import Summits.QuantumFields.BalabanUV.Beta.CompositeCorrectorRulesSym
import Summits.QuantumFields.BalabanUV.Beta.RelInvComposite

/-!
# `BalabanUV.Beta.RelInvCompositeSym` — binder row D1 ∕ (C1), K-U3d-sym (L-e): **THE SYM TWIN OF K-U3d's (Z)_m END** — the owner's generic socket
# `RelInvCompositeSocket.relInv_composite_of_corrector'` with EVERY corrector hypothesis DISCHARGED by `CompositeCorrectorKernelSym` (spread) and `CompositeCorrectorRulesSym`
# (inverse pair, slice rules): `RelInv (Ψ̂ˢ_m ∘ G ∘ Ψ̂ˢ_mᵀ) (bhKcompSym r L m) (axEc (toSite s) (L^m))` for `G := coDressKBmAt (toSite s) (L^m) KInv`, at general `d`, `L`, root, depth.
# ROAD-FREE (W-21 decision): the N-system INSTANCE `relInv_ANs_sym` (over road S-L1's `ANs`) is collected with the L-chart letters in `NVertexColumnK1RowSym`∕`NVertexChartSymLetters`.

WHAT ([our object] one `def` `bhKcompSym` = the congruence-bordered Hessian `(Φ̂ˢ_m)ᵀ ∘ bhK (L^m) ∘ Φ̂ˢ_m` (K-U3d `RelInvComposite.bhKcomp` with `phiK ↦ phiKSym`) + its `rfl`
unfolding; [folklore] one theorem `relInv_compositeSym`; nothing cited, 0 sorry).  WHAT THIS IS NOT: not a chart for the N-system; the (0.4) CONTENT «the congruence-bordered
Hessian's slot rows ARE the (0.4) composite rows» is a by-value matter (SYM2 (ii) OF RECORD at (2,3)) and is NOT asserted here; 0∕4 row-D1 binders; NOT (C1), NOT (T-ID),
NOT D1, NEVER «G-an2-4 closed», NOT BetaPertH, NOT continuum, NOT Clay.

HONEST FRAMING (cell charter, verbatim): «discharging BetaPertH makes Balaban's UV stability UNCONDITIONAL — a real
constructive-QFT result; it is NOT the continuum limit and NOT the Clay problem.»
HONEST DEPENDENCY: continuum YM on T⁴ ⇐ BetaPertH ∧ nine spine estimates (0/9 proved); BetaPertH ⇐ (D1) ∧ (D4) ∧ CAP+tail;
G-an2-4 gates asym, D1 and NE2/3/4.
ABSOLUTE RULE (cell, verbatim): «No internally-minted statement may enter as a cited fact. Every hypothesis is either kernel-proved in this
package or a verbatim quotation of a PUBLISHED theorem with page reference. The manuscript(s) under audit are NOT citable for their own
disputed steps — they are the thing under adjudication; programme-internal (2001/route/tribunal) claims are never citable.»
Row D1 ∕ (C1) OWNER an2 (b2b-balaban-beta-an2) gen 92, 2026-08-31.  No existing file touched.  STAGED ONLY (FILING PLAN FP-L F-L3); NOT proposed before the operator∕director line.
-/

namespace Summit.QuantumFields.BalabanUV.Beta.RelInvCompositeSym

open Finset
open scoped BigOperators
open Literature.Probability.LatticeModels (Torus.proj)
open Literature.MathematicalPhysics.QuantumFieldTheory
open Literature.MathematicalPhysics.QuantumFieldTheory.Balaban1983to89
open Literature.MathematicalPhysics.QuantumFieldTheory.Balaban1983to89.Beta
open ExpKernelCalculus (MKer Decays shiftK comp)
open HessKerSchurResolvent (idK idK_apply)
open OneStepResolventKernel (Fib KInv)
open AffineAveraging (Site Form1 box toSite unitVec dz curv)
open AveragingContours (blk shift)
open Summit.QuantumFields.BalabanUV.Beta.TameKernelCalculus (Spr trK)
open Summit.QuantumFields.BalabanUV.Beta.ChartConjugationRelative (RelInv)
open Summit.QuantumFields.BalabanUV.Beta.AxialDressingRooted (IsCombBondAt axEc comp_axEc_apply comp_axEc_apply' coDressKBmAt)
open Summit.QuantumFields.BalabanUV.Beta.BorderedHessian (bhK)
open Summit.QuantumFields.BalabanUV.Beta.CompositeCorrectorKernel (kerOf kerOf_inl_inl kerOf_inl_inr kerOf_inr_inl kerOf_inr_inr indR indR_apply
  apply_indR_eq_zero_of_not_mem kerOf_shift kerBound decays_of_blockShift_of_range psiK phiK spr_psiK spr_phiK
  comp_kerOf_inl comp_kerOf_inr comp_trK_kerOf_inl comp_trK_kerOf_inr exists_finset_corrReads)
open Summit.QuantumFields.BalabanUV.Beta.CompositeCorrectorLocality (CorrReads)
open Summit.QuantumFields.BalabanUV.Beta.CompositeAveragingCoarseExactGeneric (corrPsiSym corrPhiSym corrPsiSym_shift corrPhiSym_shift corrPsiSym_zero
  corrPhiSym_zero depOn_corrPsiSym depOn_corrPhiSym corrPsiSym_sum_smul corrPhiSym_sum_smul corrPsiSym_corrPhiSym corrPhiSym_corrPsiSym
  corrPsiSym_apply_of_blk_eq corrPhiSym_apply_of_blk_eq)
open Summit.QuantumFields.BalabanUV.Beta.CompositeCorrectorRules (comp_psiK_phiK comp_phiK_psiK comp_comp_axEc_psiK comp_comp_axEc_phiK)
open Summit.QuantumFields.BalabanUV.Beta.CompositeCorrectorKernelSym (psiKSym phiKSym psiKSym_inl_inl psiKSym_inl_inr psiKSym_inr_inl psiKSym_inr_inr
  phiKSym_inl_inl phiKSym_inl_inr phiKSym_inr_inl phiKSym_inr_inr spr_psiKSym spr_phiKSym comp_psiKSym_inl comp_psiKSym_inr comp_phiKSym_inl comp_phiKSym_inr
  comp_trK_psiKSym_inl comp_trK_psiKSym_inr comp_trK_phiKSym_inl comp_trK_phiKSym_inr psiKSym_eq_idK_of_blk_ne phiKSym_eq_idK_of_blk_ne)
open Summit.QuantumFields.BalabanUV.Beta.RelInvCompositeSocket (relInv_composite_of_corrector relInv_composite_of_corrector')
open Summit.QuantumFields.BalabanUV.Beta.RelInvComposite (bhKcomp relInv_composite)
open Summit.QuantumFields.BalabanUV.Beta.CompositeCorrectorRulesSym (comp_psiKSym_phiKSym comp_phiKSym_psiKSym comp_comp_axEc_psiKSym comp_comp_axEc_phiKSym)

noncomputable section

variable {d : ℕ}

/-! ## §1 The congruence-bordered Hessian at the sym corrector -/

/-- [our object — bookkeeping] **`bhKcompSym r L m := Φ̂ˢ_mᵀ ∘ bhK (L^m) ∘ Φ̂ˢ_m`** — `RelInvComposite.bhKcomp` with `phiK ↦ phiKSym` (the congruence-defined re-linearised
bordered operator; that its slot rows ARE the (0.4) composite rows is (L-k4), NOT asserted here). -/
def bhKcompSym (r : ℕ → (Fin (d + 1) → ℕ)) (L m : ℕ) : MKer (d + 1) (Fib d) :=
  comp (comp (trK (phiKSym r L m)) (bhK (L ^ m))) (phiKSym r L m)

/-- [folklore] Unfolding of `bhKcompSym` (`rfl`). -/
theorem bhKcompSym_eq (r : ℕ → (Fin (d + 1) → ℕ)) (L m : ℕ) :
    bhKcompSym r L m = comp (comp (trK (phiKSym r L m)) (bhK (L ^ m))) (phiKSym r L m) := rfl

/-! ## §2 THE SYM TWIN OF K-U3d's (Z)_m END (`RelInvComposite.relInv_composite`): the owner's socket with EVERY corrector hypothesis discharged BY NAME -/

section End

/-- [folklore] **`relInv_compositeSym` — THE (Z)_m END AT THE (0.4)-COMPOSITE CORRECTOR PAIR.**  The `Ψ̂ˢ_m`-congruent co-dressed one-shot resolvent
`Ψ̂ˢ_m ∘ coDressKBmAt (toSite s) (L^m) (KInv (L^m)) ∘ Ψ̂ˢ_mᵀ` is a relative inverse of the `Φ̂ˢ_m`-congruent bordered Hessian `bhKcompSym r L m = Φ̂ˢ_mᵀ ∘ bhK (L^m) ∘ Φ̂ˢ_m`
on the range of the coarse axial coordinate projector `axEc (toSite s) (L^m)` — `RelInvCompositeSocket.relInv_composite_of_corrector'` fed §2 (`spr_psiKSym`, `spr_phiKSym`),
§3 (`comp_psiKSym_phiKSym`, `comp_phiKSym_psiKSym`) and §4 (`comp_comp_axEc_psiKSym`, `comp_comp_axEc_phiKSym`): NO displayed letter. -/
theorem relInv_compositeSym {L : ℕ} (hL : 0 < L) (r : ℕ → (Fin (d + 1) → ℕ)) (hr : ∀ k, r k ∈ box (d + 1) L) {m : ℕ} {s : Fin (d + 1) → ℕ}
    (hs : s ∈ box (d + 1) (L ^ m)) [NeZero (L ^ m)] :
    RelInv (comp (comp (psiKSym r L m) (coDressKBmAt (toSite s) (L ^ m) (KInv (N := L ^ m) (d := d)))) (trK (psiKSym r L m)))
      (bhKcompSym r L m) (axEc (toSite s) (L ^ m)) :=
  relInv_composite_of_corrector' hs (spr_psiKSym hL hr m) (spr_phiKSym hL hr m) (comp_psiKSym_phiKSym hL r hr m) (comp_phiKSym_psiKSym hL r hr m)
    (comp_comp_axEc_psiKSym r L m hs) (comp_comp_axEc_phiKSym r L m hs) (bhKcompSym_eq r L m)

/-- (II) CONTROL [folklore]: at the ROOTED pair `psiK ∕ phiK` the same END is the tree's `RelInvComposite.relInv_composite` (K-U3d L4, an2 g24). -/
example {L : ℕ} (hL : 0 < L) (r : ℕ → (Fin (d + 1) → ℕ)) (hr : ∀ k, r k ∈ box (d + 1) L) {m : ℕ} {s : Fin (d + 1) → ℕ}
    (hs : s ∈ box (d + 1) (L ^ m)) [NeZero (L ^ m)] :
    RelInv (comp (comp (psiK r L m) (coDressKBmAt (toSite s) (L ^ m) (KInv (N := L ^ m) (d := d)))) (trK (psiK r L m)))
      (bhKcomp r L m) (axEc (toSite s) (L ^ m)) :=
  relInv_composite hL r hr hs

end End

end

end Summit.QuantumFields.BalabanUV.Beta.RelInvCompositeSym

━━━━

_TASK TO COMPLETE_:
Looking back over the data above, restate word for word the lines that begin at the line with "[folklore] Unfolding of" and end at the line with "s) (L^m) (KInv", inclusive.

_SOLVED EXERCISE_:
/-- [folklore] Unfolding of `bhKcompSym` (`rfl`). -/
theorem bhKcompSym_eq (r : ℕ → (Fin (d + 1) → ℕ)) (L m : ℕ) :
    bhKcompSym r L m = comp (comp (trK (phiKSym r L m)) (bhK (L ^ m))) (phiKSym r L m) := rfl

/-! ## §2 THE SYM TWIN OF K-U3d's (Z)_m END (`RelInvComposite.relInv_composite`): the owner's socket with EVERY corrector hypothesis discharged BY NAME -/

section End

/-- [folklore] **`relInv_compositeSym` — THE (Z)_m END AT THE (0.4)-COMPOSITE CORRECTOR PAIR.**  The `Ψ̂ˢ_m`-congruent co-dressed one-shot resolvent
`Ψ̂ˢ_m ∘ coDressKBmAt (toSite s) (L^m) (KInv (L^m)) ∘ Ψ̂ˢ_mᵀ` is a relative inverse of the `Φ̂ˢ_m`-congruent bordered Hessian `bhKcompSym r L m = Φ̂ˢ_mᵀ ∘ bhK (L^m) ∘ Φ̂ˢ_m`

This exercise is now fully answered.